_Work item_:
When you reach the line containing "have hinj : Function.Injective seq := by", begin copying exactly, and keep going through the last line of the records below, copying nothing before it.

_Exercise data_:
/-! ### Stationary measures have no atoms (Fürstenberg's lemma for the Anderson matrices) -/

/-- **The shear lemma**: a finite set of unit vectors mapped into itself, up to positive scaling,
by a non-trivial shear `(x_i, x_j) ↦ (x_i + t x_j, x_j)` lies on the axis `x_j = 0`
(the orbit of any other point is infinite). [folklore] -/
theorem apply_eq_zero_of_shear_mapsTo {F : Set (Metric.sphere (0 : EuclideanSpace ℝ (Fin 2)) 1)} (hF : F.Finite) {i j : Fin 2}
    {t : ℝ} (ht : t ≠ 0)
    (hU : ∀ x ∈ F, ∃ y ∈ F, ∃ c : ℝ, 0 < c ∧
      (y : EuclideanSpace ℝ (Fin 2)) i = c * ((x : EuclideanSpace ℝ (Fin 2)) i + t * (x : EuclideanSpace ℝ (Fin 2)) j) ∧ (y : EuclideanSpace ℝ (Fin 2)) j = c * (x : EuclideanSpace ℝ (Fin 2)) j) :
    ∀ x ∈ F, (x : EuclideanSpace ℝ (Fin 2)) j = 0 := by
  intro x hx
  by_contra hxj
  -- the self-map of F
  choose ψ hψF hψ using hU
  let Ψ : F → F := fun y => ⟨ψ y y.2, hψF y y.2⟩
  let seq : ℕ → F := fun k => Ψ^[k] ⟨x, hx⟩
  -- invariant: seq k ∝₊ (x_i + k t x_j, x_j)
  have hinv : ∀ k, ∃ c : ℝ, 0 < c ∧ ((seq k : (Metric.sphere (0 : EuclideanSpace ℝ (Fin 2)) 1)) : EuclideanSpace ℝ (Fin 2)) i = c * ((x : EuclideanSpace ℝ (Fin 2)) i + k * t * (x : EuclideanSpace ℝ (Fin 2)) j) ∧
      ((seq k : (Metric.sphere (0 : EuclideanSpace ℝ (Fin 2)) 1)) : EuclideanSpace ℝ (Fin 2)) j = c * (x : EuclideanSpace ℝ (Fin 2)) j := by
    intro k
    induction k with
    | zero => exact ⟨1, one_pos, by simp [seq], by simp [seq]⟩
    | succ k ih =>
      obtain ⟨c, hc, h1, h2⟩ := ih
      obtain ⟨c', hc', h1', h2'⟩ := hψ (seq k : (Metric.sphere (0 : EuclideanSpace ℝ (Fin 2)) 1)) (seq k).2
      have hs : seq (k + 1) = Ψ (seq k) := by
        simp only [seq, Function.iterate_succ_apply']
      refine ⟨c' * c, mul_pos hc' hc, ?_, ?_⟩
      · rw [hs]
        change ((ψ (seq k : (Metric.sphere (0 : EuclideanSpace ℝ (Fin 2)) 1)) (seq k).2 : (Metric.sphere (0 : EuclideanSpace ℝ (Fin 2)) 1)) : EuclideanSpace ℝ (Fin 2)) i = _
        rw [h1', h1, h2]; push_cast; ring
      · rw [hs]
        change ((ψ (seq k : (Metric.sphere (0 : EuclideanSpace ℝ (Fin 2)) 1)) (seq k).2 : (Metric.sphere (0 : EuclideanSpace ℝ (Fin 2)) 1)) : EuclideanSpace ℝ (Fin 2)) j = _
        rw [h2', h2]; ring
  -- the sequence is injective
  have hinj : Function.Injective seq := by
    intro k l hkl
    obtain ⟨c, hc, hk1, hk2⟩ := hinv k
    obtain ⟨d, hd, hl1, hl2⟩ := hinv l
    rw [hkl] at hk1 hk2
    have hcd : c = d := by
      have : c * (x : EuclideanSpace ℝ (Fin 2)) j = d * (x : EuclideanSpace ℝ (Fin 2)) j := by rw [← hk2, ← hl2]
      exact mul_right_cancel₀ hxj this
    subst hcd
    have h3 : (k : ℝ) * t * (x : EuclideanSpace ℝ (Fin 2)) j = (l : ℝ) * t * (x : EuclideanSpace ℝ (Fin 2)) j := by
      have := hk1.symm.trans hl1
      have h4 : (x : EuclideanSpace ℝ (Fin 2)) i + k * t * (x : EuclideanSpace ℝ (Fin 2)) j = (x : EuclideanSpace ℝ (Fin 2)) i + l * t * (x : EuclideanSpace ℝ (Fin 2)) j :=
        mul_left_cancel₀ hc.ne' this
      linarith
    have h5 : ((k : ℝ) - l) * (t * (x : EuclideanSpace ℝ (Fin 2)) j) = 0 := by linear_combination h3
    rcases mul_eq_zero.mp h5 with h6 | h6
    · exact_mod_cast sub_eq_zero.mp h6
    · exact absurd h6 (mul_ne_zero ht hxj)
  have hinf : (Set.univ : Set F).Infinite :=
    Set.infinite_of_injective_forall_mem hinj fun _ => Set.mem_univ _
  exact hinf (Set.finite_univ_iff.mpr hF)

_Response below_:
  have hinj : Function.Injective seq := by
    intro k l hkl
    obtain ⟨c, hc, hk1, hk2⟩ := hinv k
    obtain ⟨d, hd, hl1, hl2⟩ := hinv l
    rw [hkl] at hk1 hk2
    have hcd : c = d := by
      have : c * (x : EuclideanSpace ℝ (Fin 2)) j = d * (x : EuclideanSpace ℝ (Fin 2)) j := by rw [← hk2, ← hl2]
      exact mul_right_cancel₀ hxj this
    subst hcd
    have h3 : (k : ℝ) * t * (x : EuclideanSpace ℝ (Fin 2)) j = (l : ℝ) * t * (x : EuclideanSpace ℝ (Fin 2)) j := by
      have := hk1.symm.trans hl1
      have h4 : (x : EuclideanSpace ℝ (Fin 2)) i + k * t * (x : EuclideanSpace ℝ (Fin 2)) j = (x : EuclideanSpace ℝ (Fin 2)) i + l * t * (x : EuclideanSpace ℝ (Fin 2)) j :=
        mul_left_cancel₀ hc.ne' this
      linarith
    have h5 : ((k : ℝ) - l) * (t * (x : EuclideanSpace ℝ (Fin 2)) j) = 0 := by linear_combination h3
    rcases mul_eq_zero.mp h5 with h6 | h6
    · exact_mod_cast sub_eq_zero.mp h6
    · exact absurd h6 (mul_ne_zero ht hxj)
  have hinf : (Set.univ : Set F).Infinite :=
    Set.infinite_of_injective_forall_mem hinj fun _ => Set.mem_univ _
  exact hinf (Set.finite_univ_iff.mpr hF)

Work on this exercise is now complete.